Stored items:
################

/-!
# Chart moves: perturbing a map into a manifold inside one full chart of the target

Topic `Literature/Topology/FourManifolds` (infrastructure for the fact seat of
`Literature.Topology.FourManifolds.HomotopySphere.exists_highlyConnected_of_mem_signatureSet`,
brick B8-E: Whitney's approximation and easy embedding theorems for maps of a compact manifold
INTO A NON-COMPACT manifold, in a prescribed homotopy class).  The classical device (H. Whitney,
*Differentiable manifolds*, Ann. of Math. 37 (1936), §II; M. W. Hirsch, *Differential Topology*
(1976), Ch. 2 §2, proof of Thm. 2.6; J. Milnor, *Lectures on the h-cobordism theorem* (1965),
Lemma 6.11): modify `g : M → X` only over the preimage of one coordinate domain of `X`, by a
displacement in coordinates weighted by a bump function of `M`.

We use **full charts** of the target — coordinate maps `ψ : U ≃ E` onto the WHOLE model vector
space (a chart ball re-identified with `E` by Mathlib's `OpenPartialHomeomorph.univBall`) — so
that the move `x ↦ χ (ψ (g x) + β x • P x)` (`χ = ψ⁻¹`) is defined for every displacement field
`P : M → E` with no smallness condition; smallness enters only to preserve finitely many
constraints "`g` maps the compact `Cᵢ` into the open `Vᵢ`", which cut out an open neighbourhood of
`P = 0` in `C(M, E)` because the move depends continuously on `(P, x)`.

* `FullChart E X` — the subtype of Mathlib `OpenPartialHomeomorph X E` satisfying the tree's
  `IsFullChart` (`ChartFieldFlow.lean`: target `= univ`, smooth, smooth inverse);
  `exists_fullChart` — full charts about every point of a manifold charted on an inner product
  space `E` (model `𝓘(ℝ, E)`), a chart ball re-identified with `E` by
  `OpenPartialHomeomorph.univBall`.
* `FullChart.move c g β P` — the chart move; `move_zero` (`P = 0` gives `g` back),
  `move_of_eq_zero` (unchanged where `β = 0`), `continuous_move_param` (joint continuity in a
  parameter of `P`), `moveFamily` (the continuous map `C(M, E) → C(M, X)`), `homotopic_move`
  (`g ≃ move` through `t • P`), `exists_pos_forall_mapsTo_move` (small displacements keep finitely
  many compact-into-open constraints), `contMDiff_move` (smooth data give a smooth move).
* `exists_contMDiff_homotopic_of_chartMoves` — **Whitney approximation in a homotopy class for
  a non-compact target** (Hirsch 1976, Ch. 2 Thm. 2.6; Lee 2013, Thm. 6.26): every continuous map
  from a compact manifold `M` into `X` is homotopic to a `C^∞` map (finitely many chart moves with
  displacement `s - ψ ∘ g`, `s` a smooth approximation of the cut-off coordinate function given by
  Mathlib's `Continuous.exists_contMDiff_approx`).

Relation to the tree: the one-chart smoothing move `FullChart.exists_move_contMDiffOn` and the
finite induction of `exists_contMDiff_homotopic_of_chartMoves` parallel
`Literature.Topology.FourManifolds.exists_smoothing_step` /
`Literature.Topology.FourManifolds.exists_contMDiffOn_of_isCompact` of
`HomotopySmoothingChartwise.lean` (relative smoothing into a non-compact target modelled on `ℝⁿ`,
constraints carried along); the new deliverables here are the HOMOTOPY to the original map
(`FullChart.homotopic_move`, needed to stay in a prescribed homotopy class), the displacement as a
continuous family `C(M, E) → C(M, X)` (reused by the generic embedding moves of
`WhitneyEmbeddingInClass.lean`), and the general model space `E`.

Everything is proved; no named facts are introduced.

## References

* H. Whitney, *Differentiable manifolds*, Ann. of Math. (2) 37 (1936), 645–680, §II. [Whitney1936]
* M. W. Hirsch, *Differential Topology*, GTM 33 (1976), Ch. 2 §2, Thm. 2.6. [HirschDT1976]
* J. M. Lee, *Introduction to Smooth Manifolds*, 2nd ed. (2013), Thm. 6.26. [LeeSmoothManifolds2013]
* J. Milnor, *Lectures on the h-cobordism theorem* (1965), Lemma 6.11. [MilnorHCobordism1965]
-/

open scoped Manifold ContDiff Topology
open Set Function Metric Filter

noncomputable section

namespace Literature.Topology.FourManifolds

/-! ### Full charts -/

section FullChart

variable (E : Type*) [NormedAddCommGroup E] [InnerProductSpace ℝ E]
  (X : Type*) [TopologicalSpace X] [ChartedSpace E X]

/-- A **full chart** of a manifold `X` charted on the vector space `E`: a Mathlib
`OpenPartialHomeomorph X E` which is onto ALL of `E`, `C^∞` on its source and with `C^∞` inverse —
the tree's `IsFullChart` (`ChartFieldFlow.lean`), packaged as a subtype so that charts can be
chosen and carried as data (`exists_fullChart`). [folklore] -/
abbrev FullChart := {Φ : OpenPartialHomeomorph X E // IsFullChart Φ}

variable {E X}

namespace FullChart

variable (c : FullChart E X)

/-- The inverse chart is injective (the chart is a left inverse on all of `E`). [folklore] -/
theorem injective_symm : Injective c.1.symm :=
  Function.LeftInverse.injective (g := c.1) fun e => c.2.apply_symm e

/-- The differential of the inverse chart is injective (it has the left inverse `dΦ`).
[folklore] -/
theorem injective_mfderiv_symm (e : E) : Injective (mfderiv 𝓘(ℝ, E) 𝓘(ℝ, E) c.1.symm e) := by
  have hχ : MDifferentiableAt 𝓘(ℝ, E) 𝓘(ℝ, E) c.1.symm e :=
    c.2.contMDiff_symm.mdifferentiableAt (by simp)
  have hψ : MDifferentiableAt 𝓘(ℝ, E) 𝓘(ℝ, E) c.1 (c.1.symm e) :=
    (c.2.contMDiffAt (c.2.symm_mem_source e)).mdifferentiableAt (by simp)
  have hcomp : mfderiv 𝓘(ℝ, E) 𝓘(ℝ, E) (c.1 ∘ c.1.symm) e =
      (mfderiv 𝓘(ℝ, E) 𝓘(ℝ, E) c.1 (c.1.symm e)).comp (mfderiv 𝓘(ℝ, E) 𝓘(ℝ, E) c.1.symm e) :=
    mfderiv_comp e hψ hχ
  have hid : (c.1 : X → E) ∘ c.1.symm = id := funext fun e => c.2.apply_symm e
  rw [hid, mfderiv_id] at hcomp
  intro v w hvw
  have := congrArg (mfderiv 𝓘(ℝ, E) 𝓘(ℝ, E) c.1 (c.1.symm e)) hvw
  rw [← ContinuousLinearMap.comp_apply, ← ContinuousLinearMap.comp_apply, ← hcomp] at this
  exact this

end FullChart

variable [IsManifold 𝓘(ℝ, E) ∞ X]

/-- **Every point of a manifold charted on an inner product space lies in a full chart** (a
chart ball about the point, re-identified with `E` by the diffeomorphism
`OpenPartialHomeomorph.univBall`; the existence statement complementing `IsFullChart`).
[folklore] -/
theorem exists_fullChart (p : X) : ∃ c : FullChart E X, p ∈ c.1.source := by
  set φ := chartAt E p with hφ
  have hct : φ.target ∈ 𝓝 (φ p) := φ.open_target.mem_nhds (φ.map_source (mem_chart_source E p))
  obtain ⟨r, hr, hball⟩ := Metric.mem_nhds_iff.1 hct
  set u := OpenPartialHomeomorph.univBall (φ p) r with hu
  have hut : u.target = ball (φ p) r := OpenPartialHomeomorph.univBall_target _ hr
  have hus : ∀ e, e ∈ u.source := fun e => by
    rw [hu, OpenPartialHomeomorph.univBall_source]; trivial
  have hue : ∀ e, u e ∈ ball (φ p) r := fun e => by rw [← hut]; exact u.map_source (hus e)
  set Φ : OpenPartialHomeomorph X E := φ.trans u.symm with hΦ
  have hΦsource : Φ.source = φ.source ∩ φ ⁻¹' ball (φ p) r := by
    rw [hΦ, OpenPartialHomeomorph.trans_source, OpenPartialHomeomorph.symm_source, hut]
  have hΦtarget : Φ.target = univ := by
    rw [hΦ, OpenPartialHomeomorph.trans_target, OpenPartialHomeomorph.symm_target,
      OpenPartialHomeomorph.univBall_source,
      univ_inter, eq_univ_iff_forall]
    intro e
    show u.symm.symm e ∈ φ.target
    rw [OpenPartialHomeomorph.symm_symm]
    exact hball (hue e)
  refine ⟨⟨Φ, ⟨hΦtarget, ?_, ?_⟩⟩, ?_⟩
  · -- smooth on the source
    have h1 : ContMDiffOn 𝓘(ℝ, E) 𝓘(ℝ, E) ∞ φ φ.source := contMDiffOn_chart
    have h2 : ContMDiffOn 𝓘(ℝ, E) 𝓘(ℝ, E) ∞ u.symm (ball (φ p) r) :=
      (OpenPartialHomeomorph.contDiffOn_univBall_symm (c := φ p) (r := r)).contMDiffOn
    rw [hΦsource]
    exact h2.comp (h1.mono inter_subset_left) fun x hx => hx.2
  · -- smooth inverse
    have h1 : ContMDiff 𝓘(ℝ, E) 𝓘(ℝ, E) ∞ u :=
      (OpenPartialHomeomorph.contDiff_univBall (c := φ p) (r := r)).contMDiff
    have h2 : ContMDiffOn 𝓘(ℝ, E) 𝓘(ℝ, E) ∞ φ.symm φ.target := contMDiffOn_chart_symm
    exact h2.comp_contMDiff h1 fun e => hball (hue e)
  · show p ∈ Φ.source
    rw [hΦsource]
    exact ⟨mem_chart_source E p, mem_ball_self hr⟩

end FullChart

/-! ### The chart move -/

section Move

variable {E : Type*} [NormedAddCommGroup E] [InnerProductSpace ℝ E]
  {X : Type*} [TopologicalSpace X] [ChartedSpace E X]
  {M : Type*}

namespace FullChart

variable (c : FullChart E X)

open Classical in
/-- **The chart move** of `g : M → X` in the full chart `c` with weight `β : M → ℝ` and
displacement field `P : M → E`: `x ↦ χ (ψ (g x) + β x • P x)` where `g x` lies in the coordinate
domain, `g x` elsewhere (Whitney 1936 §II; Hirsch 1976, Ch. 2 §2; Milnor 1965, Lemma 6.11).
[folklore] -/
def move (g : M → X) (β : M → ℝ) (P : M → E) (x : M) : X :=
  if g x ∈ c.1.source then c.1.symm (c.1 (g x) + β x • P x) else g x

variable {c} {g : M → X} {β : M → ℝ} {P : M → E}

/-- The move over the coordinate domain. [folklore] -/
theorem move_of_mem {x : M} (hx : g x ∈ c.1.source) : c.move g β P x = c.1.symm (c.1 (g x) + β x • P x) := by
  simp only [move, if_pos hx]

/-- The move off the coordinate domain. [folklore] -/
theorem move_of_not_mem {x : M} (hx : g x ∉ c.1.source) : c.move g β P x = g x := by
  simp only [move, if_neg hx]

/-- Where the weight vanishes the move does not move. [folklore] -/
theorem move_of_eq_zero {x : M} (hx : β x = 0) : c.move g β P x = g x := by
  by_cases h : g x ∈ c.1.source
  · rw [move_of_mem h, hx, zero_smul, add_zero, c.1.left_inv h]
  · exact move_of_not_mem h

/-- The zero displacement gives the map back. [folklore] -/
theorem move_zero (g : M → X) (β : M → ℝ) : c.move g β (0 : M → E) = g := by
  funext x
  by_cases h : g x ∈ c.1.source
  · rw [move_of_mem h, Pi.zero_apply, smul_zero, add_zero, c.1.left_inv h]
  · exact move_of_not_mem h

/-- The zero displacement gives the map back (lambda form). [folklore] -/
theorem move_zero' (g : M → X) (β : M → ℝ) : c.move g β (fun _ => (0 : E)) = g :=
  move_zero g β

/-- The move keeps points of the coordinate domain in it. [folklore] -/
theorem move_mem {x : M} (hx : g x ∈ c.1.source) : c.move g β P x ∈ c.1.source := by
  rw [move_of_mem hx]; exact c.2.symm_mem_source _

/-- A moved point lies in the coordinate domain iff the original point does. [folklore] -/
theorem move_mem_iff {x : M} : c.move g β P x ∈ c.1.source ↔ g x ∈ c.1.source := by
  by_cases h : g x ∈ c.1.source
  · exact ⟨fun _ => h, fun _ => move_mem h⟩
  · rw [move_of_not_mem h]

variable [TopologicalSpace M]

/-- Off the support of the weight the move agrees with the map near the point. [folklore] -/
theorem move_eventuallyEq_of_notMem_tsupport {x : M} (hx : x ∉ tsupport β) (P : M → E) :
    (fun y => c.move g β P y) =ᶠ[𝓝 x] g := by
  filter_upwards [notMem_tsupport_iff_eventuallyEq.1 hx] with y hy
  exact move_of_eq_zero hy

################

Reproduce, character for character, only the lines of the preceding data that start at the line with "exact h2.comp_contMDiff h1" and end at the line with "section Move", both included.

    exact h2.comp_contMDiff h1 fun e => hball (hue e)
  · show p ∈ Φ.source
    rw [hΦsource]
    exact ⟨mem_chart_source E p, mem_ball_self hr⟩

end FullChart

/-! ### The chart move -/

section Move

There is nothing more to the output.